Y el cine empezó a hablar

27 de septiembre de 1930

El impacto que tuvo que sentir el público de Nueva York el 6 de octubre de 1927 al escuchar por primera vez a un actor de cine hablar en pantalla (con el film El cantante de jazz de Alan Crosland) debió de parecerse al que experimentaron los grancanarios el 27 de septiembre de 1930 en el Circo Cuyás.

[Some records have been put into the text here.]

/-- ★ the base block lies in the hull box (case A: it IS the source block; case B: the target block, one `Lʲ` further in the bond direction).
[cite: Balaban1984PropagatorsII, (2.3) p.224; Balaban1985BackgroundPropagators, (3.40) p.397] -/
theorem baseBlk_subset_hullBox (y : IBondY i) {u : Site (PV d ℓ i.m i.K hd hL) 0} (hu : u ∈ baseBlk i y) : u ∈ hullBox i y := by
  have hj := B6Ineq2142KLevelV1.lvl_le_mK i.hN i.D i.hk y
  unfold baseBlk at hu
  by_cases hB : CaseB i y
  · -- case B: base = target = source shifted
    have hbase : base i.hN i.D i.hk y = y.1.2.tgt := B6QGQTestBumpsKLevelV1.base_eq_tgt_of i.hN i.D i.hk y hB
    rw [hbase] at hu
    have htgt : y.1.2.tgt = y.1.2.src.shift y.1.2.dir := rfl
    rw [htgt, mem_iterBlock_iff_torusCube i hj] at hu
    intro μ
    by_cases hμ : μ = y.1.2.dir
    · have h1 := hu μ
      rw [hμ] at h1 ⊢
      rw [cornerOf_shift_self i hj] at h1
      unfold hullSide; rw [if_pos ⟨rfl, hB⟩]
      have e : u y.1.2.dir - cornerOf i (lvl i.hN i.D i.hk y) y.1.2.src y.1.2.dir =
          (u y.1.2.dir - (cornerOf i (lvl i.hN i.D i.hk y) y.1.2.src y.1.2.dir + (((ℓ + 1) ^ (lvl i.hN i.D i.hk y) : ℕ) : ZMod _))) +
            (((ℓ + 1) ^ (lvl i.hN i.D i.hk y) : ℕ) : ZMod _) := by ring
      rw [e]
      refine lt_of_le_of_lt (ZMod.val_add_le _ _) ?_
      have h2 : ((((ℓ + 1) ^ (lvl i.hN i.D i.hk y) : ℕ) : ZMod ((PV d ℓ i.m i.K hd hL).sitesPerDir 0))).val ≤ (ℓ + 1) ^ (lvl i.hN i.D i.hk y) := by
        rw [ZMod.val_natCast]; exact Nat.mod_le _ _
      omega
    · have h1 := hu μ
      rw [cornerOf_shift_of_ne i _ _ hμ] at h1
      exact lt_of_lt_of_le h1 (hullSide_le i y μ).1
  · -- case A: base = source
    have hbase : base i.hN i.D i.hk y = y.1.2.src := B6QGQTestBumpsKLevelV1.base_eq_src_of i.hN i.D i.hk y (not_not.1 hB)
    rw [hbase] at hu
    exact srcBlk_subset_hullBox i y hu

/-- ★ `4Lʲ < period` (the torus has `Lᵏ·L·M_h·P′` sites per direction, `M_h ≥ 8`, `P′ ≥ 5`, `j ≤ k`). [cite: Balaban1984PropagatorsII, (2.1) p.224, bookkeeping] -/
theorem four_mul_side_lt (y : IBondY i) : 4 * (ℓ + 1) ^ (lvl i.hN i.D i.hk y) < (PV d ℓ i.m i.K hd hL).sitesPerDir 0 := by
  rw [← i.hN 0]
  have hj : lvl i.hN i.D i.hk y ≤ i.k := B6Ineq2142KLevelV1.lvl_le i.hN i.D i.hk y
  have h8 : 8 ≤ i.Mh := i.hM8
  have h5 : 5 ≤ i.P' 0 := i.hP5 0
  have hpow : (ℓ + 1) ^ (lvl i.hN i.D i.hk y) ≤ (ℓ + 1) ^ i.k := Nat.pow_le_pow_right (by omega) hj
  show 4 * (ℓ + 1) ^ (lvl i.hN i.D i.hk y) < (ℓ + 1) ^ i.k * ((ℓ + 1) * (i.Mh * i.P' 0))
  have h40 : 40 ≤ i.Mh * i.P' 0 := le_trans (by norm_num) (Nat.mul_le_mul h8 h5)
  have h1 : 1 ≤ ℓ + 1 := by omega
  have h40' : 40 ≤ (ℓ + 1) * (i.Mh * i.P' 0) := le_trans h40 (Nat.le_mul_of_pos_left _ (by omega))
  have hp : 1 ≤ (ℓ + 1) ^ (lvl i.hN i.D i.hk y) := Nat.one_le_pow _ _ (by omega)
  calc 4 * (ℓ + 1) ^ (lvl i.hN i.D i.hk y) < 40 * (ℓ + 1) ^ (lvl i.hN i.D i.hk y) := by omega
    _ ≤ 40 * (ℓ + 1) ^ i.k := Nat.mul_le_mul_left _ hpow
    _ ≤ ((ℓ + 1) * (i.Mh * i.P' 0)) * (ℓ + 1) ^ i.k := Nat.mul_le_mul_right _ h40'
    _ = (ℓ + 1) ^ i.k * ((ℓ + 1) * (i.Mh * i.P' 0)) := by ring

/-- `2·hullSide ≤ period` (indeed `< period`). [cite: Balaban1984PropagatorsII, (2.1) p.224, bookkeeping] -/
theorem two_mul_hullSide_le (y : IBondY i) (μ : Fin (d + 1)) : 2 * hullSide i y μ ≤ (PV d ℓ i.m i.K hd hL).sitesPerDir 0 := by
  have h1 := (hullSide_le i y μ).2
  have h2 := four_mul_side_lt i y
  omega

/-! ## §3 ★★★ The hull box lies in one class cube of index `≥ j − 1` -/

/-- in case A the hull box IS the source (= base) block. [cite: Balaban1984PropagatorsII, (2.3) p.224, bookkeeping] -/
theorem hullBox_subset_baseBlk_of_not_caseB (y : IBondY i) (hB : ¬ CaseB i y) {u : Site (PV d ℓ i.m i.K hd hL) 0} (hu : u ∈ hullBox i y) : u ∈ baseBlk i y := by
  have hj := B6Ineq2142KLevelV1.lvl_le_mK i.hN i.D i.hk y
  have hbase : base i.hN i.D i.hk y = y.1.2.src := B6QGQTestBumpsKLevelV1.base_eq_src_of i.hN i.D i.hk y (not_not.1 hB)
  unfold baseBlk
  rw [hbase, mem_iterBlock_iff_torusCube i hj]
  intro μ
  have h := hu μ
  unfold hullSide at h
  rw [if_neg (fun h' => hB h'.2)] at h
  exact h

/-- `bigSide (j − 1) = M_h·Lʲ` for `j ≥ 1`. [cite: Balaban1984PropagatorsII, (2.1) p.224, bookkeeping] -/
theorem bigSide_pred {j : ℕ} (hj : 1 ≤ j) : bigSide ℓ i.Mh (j - 1) = i.Mh * (ℓ + 1) ^ j := by
  rw [B6MultiLevelBoxOperator.bigSide_eq]
  obtain ⟨j', rfl⟩ := Nat.exists_eq_add_of_le hj
  rw [show 1 + j' - 1 = j' by omega, pow_add, pow_one]; ring

/-- in case B the level is `≥ 2` (`Ω₁` is everything). [cite: Balaban1984PropagatorsII, (2.1) p.224 («Ω_j = T_η for j = 1»), bookkeeping] -/
theorem two_le_lvl_of_caseB (y : IBondY i) (hB : CaseB i y) : 2 ≤ lvl i.hN i.D i.hk y := by
  have h1 := B6Ineq2142KLevelV1.one_le_lvl i.hN i.D i.hk (B9GeoLemma21KLevelV1.one_le_k i) y
  have hjk := B6Ineq2142KLevelV1.lvl_le i.hN i.D i.hk y
  by_contra hlt
  have hj : lvl i.hN i.D i.hk y = 1 := by omega
  apply hB
  set u := embIter (lvl i.hN i.D i.hk y) y.1.2.src
  have hu : B5Eq118OneStroke.iterBlockOf (lvl i.hN i.D i.hk y) u = y.1.2.src := Node00.iterBlockOf_embIter _ (B6Ineq2142KLevelV1.lvl_le_mK i.hN i.D i.hk y) _
  have h := (B6GlobalChartV1.iterBlockOf_mem_domT_iff i.hN i.D i.hk h1 hjk u).2 (by rw [hj]; exact levV1_pos i u)
  rw [hu] at h
  exact h

/-- in case B the source block's sites have level `< j`. [cite: Balaban1984PropagatorsII, (2.3) p.224, bookkeeping] -/
theorem levV1_lt_of_caseB (y : IBondY i) (hB : CaseB i y) {u : Site (PV d ℓ i.m i.K hd hL) 0} (hu : u ∈ iterBlock (lvl i.hN i.D i.hk y) y.1.2.src) :
    levV1 i u < lvl i.hN i.D i.hk y := by
  have hj1 := B6Ineq2142KLevelV1.one_le_lvl i.hN i.D i.hk (B9GeoLemma21KLevelV1.one_le_k i) y
  have hjk := B6Ineq2142KLevelV1.lvl_le i.hN i.D i.hk y
  have h := (B6GlobalChartV1.iterBlockOf_mem_domT_iff i.hN i.D i.hk hj1 hjk u).2
  rw [(mem_iterBlock _ _ _).1 hu] at h
  by_contra hge
  exact hB (h (not_lt.1 hge))

/-- ★★★ **THE HULL BOX LIES IN ONE CLASS CUBE OF INDEX `≥ j − 1`**: case A — the big `j`-block of the base block (index `j`); case B — the aligned cube of TWO big
`(j−1)`-blocks cornered at the source block's big `(j−1)`-block (index `j − 1`: the source block has level `j − 1`, the target block level `j`, and by the collar (2.2) every
site of the cube has level in `{j−1, j}`). [cite: Balaban1985BackgroundPropagators, p.396 (the cube class); Balaban1984PropagatorsII, (2.1)–(2.3) p.224] -/
theorem exists_cubeClass396_hullBox (y : IBondY i) :
    ∃ q ∈ cubeClass396 i, lvl i.hN i.D i.hk y ≤ q.2 + 1 ∧ ∀ u ∈ hullBox i y, u ∈ q.1 := by
  by_cases hB : CaseB i y
  swap
  · obtain ⟨q, hq, hq2, hmem⟩ := exists_cubeClass396_baseBlk i y
    exact ⟨q, hq, by omega, fun u hu => hmem u (hullBox_subset_baseBlk_of_not_caseB i y hB hu)⟩
  -- case B
  set j := lvl i.hN i.D i.hk y with hjdef
  have hj2 : 2 ≤ j := two_le_lvl_of_caseB i y hB
  have hjk : j ≤ i.k := B6Ineq2142KLevelV1.lvl_le i.hN i.D i.hk y
  have hjmK : j ≤ i.m + i.K := B6Ineq2142KLevelV1.lvl_le_mK i.hN i.D i.hk y
  have h8 : 8 ≤ i.Mh := i.hM8
  set sB := bigSide ℓ i.Mh (j - 1) with hsB
  have hsBeq : sB = i.Mh * (ℓ + 1) ^ j := bigSide_pred i (by omega)
  have hsB0 : 0 < sB := by rw [hsBeq]; positivity
  -- the corner of the source block's big `(j−1)`-block
  let cQ : Site (PV d ℓ i.m i.K hd hL) 0 := fun μ => (((y.1.2.src μ).val / i.Mh * sB : ℕ) : ZMod _)
  have hNp : (PV d ℓ i.m i.K hd hL).sitesPerDir 0 = (ℓ + 1) ^ j * (PV d ℓ i.m i.K hd hL).sitesPerDir j := sitesPerDir_zero_eq i hjmK
  have hcQval : ∀ μ, (cQ μ).val = (y.1.2.src μ).val / i.Mh * sB := by
    intro μ
    show ((((y.1.2.src μ).val / i.Mh * sB : ℕ)) : ZMod ((PV d ℓ i.m i.K hd hL).sitesPerDir 0)).val = _
    rw [ZMod.val_natCast, Nat.mod_eq_of_lt]
    rw [hNp, hsBeq]
    have hs := ZMod.val_lt (y.1.2.src μ)
    calc (y.1.2.src μ).val / i.Mh * (i.Mh * (ℓ + 1) ^ j) = ((y.1.2.src μ).val / i.Mh * i.Mh) * (ℓ + 1) ^ j := by ring
      _ ≤ (y.1.2.src μ).val * (ℓ + 1) ^ j := Nat.mul_le_mul_right _ (Nat.div_mul_le_self _ _)
      _ < (PV d ℓ i.m i.K hd hL).sitesPerDir j * (ℓ + 1) ^ j := Nat.mul_lt_mul_of_pos_right hs (by positivity)
      _ = _ := by ring
  have hcQdvd : ∀ μ, sB ∣ (cQ μ).val := fun μ => ⟨(y.1.2.src μ).val / i.Mh, by rw [hcQval, mul_comm]⟩
  -- the hull box sits in the doubled cube
  have hsub : ∀ u ∈ hullBox i y, u ∈ torusCube cQ (2 * sB) := by
    intro u hu μ
    have h1 := hu μ
    have hside := (hullSide_le i y μ).2
    rw [← hjdef] at hside
    have h1' : (u μ - cornerOf i j y.1.2.src μ).val < hullSide i y μ := h1
    have hcB := val_cornerOf i hjmK y.1.2.src μ
    -- `(cB − cQ).val = (src % M_h)·Lʲ ≤ (M_h − 1)Lʲ`
    have hdiff : (cornerOf i j y.1.2.src μ - cQ μ).val ≤ (i.Mh - 1) * (ℓ + 1) ^ j := by
      have hle : (cQ μ).val ≤ (cornerOf i j y.1.2.src μ).val := by
        rw [hcQval, hcB, hsBeq, ← mul_assoc]; exact Nat.mul_le_mul_right _ (Nat.div_mul_le_self _ _)
      rw [ZMod.val_sub hle, hcQval, hcB, hsBeq, ← mul_assoc, ← Nat.sub_mul]
      refine Nat.mul_le_mul_right _ ?_
      have h3 := Nat.div_add_mod' (y.1.2.src μ).val i.Mh
      have h4 := Nat.mod_lt (y.1.2.src μ).val (show 0 < i.Mh by omega)
      omega
    have e : u μ - cQ μ = (u μ - cornerOf i j y.1.2.src μ) + (cornerOf i j y.1.2.src μ - cQ μ) := by ring
    rw [e]
    refine lt_of_le_of_lt (ZMod.val_add_le _ _) ?_
    have : (i.Mh - 1) * (ℓ + 1) ^ j + 2 * (ℓ + 1) ^ j ≤ 2 * sB := by
      rw [hsBeq]
      have : (i.Mh - 1) * (ℓ + 1) ^ j + 2 * (ℓ + 1) ^ j = (i.Mh + 1) * (ℓ + 1) ^ j := by
        rw [← Nat.add_mul]; congr 1; omega
      rw [this, ← mul_assoc]; exact Nat.mul_le_mul_right _ (by omega)
    omega
  -- the two witnesses: the origin (level `j − 1`) and a base point (level `j`)
  set s₀ := orgY i y
  have hs₀S : s₀ ∈ iterBlock j y.1.2.src := embIter_mem_iterBlock i hjmK _
  have hs₀ : s₀ ∈ torusCube cQ (2 * sB) := hsub _ (orgY_mem_hullBox i y)
  set t₀ := B6Ineq2142KLevelV1.baseSite i.hN i.D i.hk y
  have ht₀B : t₀ ∈ baseBlk i y := (mem_iterBlock _ _ _).2 (B6Ineq2142KLevelV1.iterBlockOf_baseSite i.hN i.D i.hk y)
  have ht₀ : t₀ ∈ torusCube cQ (2 * sB) := hsub _ (baseBlk_subset_hullBox i y ht₀B)
  have hlt₀ : levV1 i t₀ = j := levV1_eq_of_mem_baseBlk i y ht₀B
  have hls₀lt : levV1 i s₀ < j := levV1_lt_of_caseB i y hB hs₀S
  -- lower level bound on the cube from `t₀` (cube ⊆ its big `j`-block neighbourhood, `n = 1`)
  have hbig : torusCube cQ (2 * sB) ⊆ torusCube cQ (1 * bigSide ℓ i.Mh (levV1 i t₀)) := by
    refine torusCube_mono _ ?_
    rw [hlt₀, one_mul, show j = (j - 1) + 1 by omega, B6MultiLevelBoxOperator.bigSide_succ, ← hsB]
    have : 2 ≤ ℓ + 1 := by omega
    exact Nat.mul_le_mul_right _ this
  have hR1 : 1 * (ℓ + 1) ≤ i.R := le_trans (by nlinarith [i.hℓ]) i.hR2
  have hlow : ∀ u ∈ torusCube cQ (2 * sB), j - 1 ≤ levV1 i u := by
    intro u hu
    have h := (B9Eq335CoverageWindow.levV1_window i hR1 (hbig ht₀) (hbig hu)).1
    rw [hlt₀] at h; omega
  have hls₀ : levV1 i s₀ = j - 1 := by have := hlow _ hs₀; omega
  have hup : ∀ u ∈ torusCube cQ (2 * sB), levV1 i u ≤ j := by
    intro u hu
    have hs₀' : s₀ ∈ torusCube cQ (2 * bigSide ℓ i.Mh (levV1 i s₀)) := by rw [hls₀]; exact hs₀
    have hu' : u ∈ torusCube cQ (2 * bigSide ℓ i.Mh (levV1 i s₀)) := by rw [hls₀]; exact hu
    have h := (B9Eq335CoverageWindow.levV1_window_two i hs₀' hu').2
    rw [hls₀] at h; omega
  -- the period exceeds the doubled cube
  have hper : 2 * sB < (PV d ℓ i.m i.K hd hL).sitesPerDir 0 := by
    rw [← i.hN 0, hsBeq]
    have h5 : 5 ≤ i.P' 0 := i.hP5 0
    have hpow : (ℓ + 1) ^ j ≤ (ℓ + 1) ^ i.k := Nat.pow_le_pow_right (by omega) hjk
    show 2 * (i.Mh * (ℓ + 1) ^ j) < (ℓ + 1) ^ i.k * ((ℓ + 1) * (i.Mh * i.P' 0))
    have hA : 2 * (i.Mh * (ℓ + 1) ^ j) ≤ 2 * (i.Mh * (ℓ + 1) ^ i.k) := Nat.mul_le_mul_left _ (Nat.mul_le_mul_left _ hpow)
    have hl : 5 ≤ ℓ + 1 := by have := i.hℓ; omega
    have hLP : 2 < (ℓ + 1) * i.P' 0 := lt_of_lt_of_le (by norm_num) (Nat.mul_le_mul hl h5)
    have hB : 2 * (i.Mh * (ℓ + 1) ^ i.k) < ((ℓ + 1) * i.P' 0) * (i.Mh * (ℓ + 1) ^ i.k) :=
      Nat.mul_lt_mul_of_pos_right hLP (by positivity)
    calc 2 * (i.Mh * (ℓ + 1) ^ j) ≤ 2 * (i.Mh * (ℓ + 1) ^ i.k) := hA
      _ < ((ℓ + 1) * i.P' 0) * (i.Mh * (ℓ + 1) ^ i.k) := hB
      _ = (ℓ + 1) ^ i.k * ((ℓ + 1) * (i.Mh * i.P' 0)) := by ring
  refine ⟨(torusCube cQ (2 * sB), j - 1), ⟨by omega, by omega, ⟨cQ, 2, by norm_num, by norm_num, hcQdvd, hper, rfl⟩,
    fun u hu => ?_, ⟨s₀, hs₀, hls₀⟩⟩, by show j ≤ j - 1 + 1; omega, hsub⟩
  have h1 := hlow u hu; have h2 := hup u hu
  show levV1 i u = j - 1 ∨ levV1 i u = j - 1 + 1
  omega

end Literature.MathematicalPhysics.QuantumFieldTheory.Balaban1983to89.B9Eq3132TentHull

end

Tres años después de que el sonido irrumpiese en la escena cinematográfica norteamericana, el sonido se estrenaba en Canarias con la proyección de la película Troika, de Vladimir Strizhevsky. Tan solo 5 días más tarde se estrenó también en el Circo Cuyás El hombre de las melodías (1930) y el famoso cortometraje de animación de Walt Disney La Danza Macabra (1929), ambas sonoras.

Como consecuencia del nuevo fenómeno, la estructura de los locales empezó a cambiar y los cines que ya existían tuvieron que darse prisa en adecuar sus salas desde el punto de vista técnico a los nuevos sistemas de sonido (como el Vitaphone, el Movietone, Western Electric, Orpheo Synchronic, etc). A partir de este momento, las salas multifuncionales o mixtas que existían hasta entonces (donde lo mismo se proyectaba una película, se hacía teatro o se representaba una zarzuela) dejaron de existir y se consolidaron como salas exclusivamente de cine. Fue el caso del Circo Cuyás, que el 24 de febrero de 1933 cambió a su segunda etapa como el Cine Cuyás -ya completamente sonoro- con el estreno de El último barón sobre la tierra de James Tinling.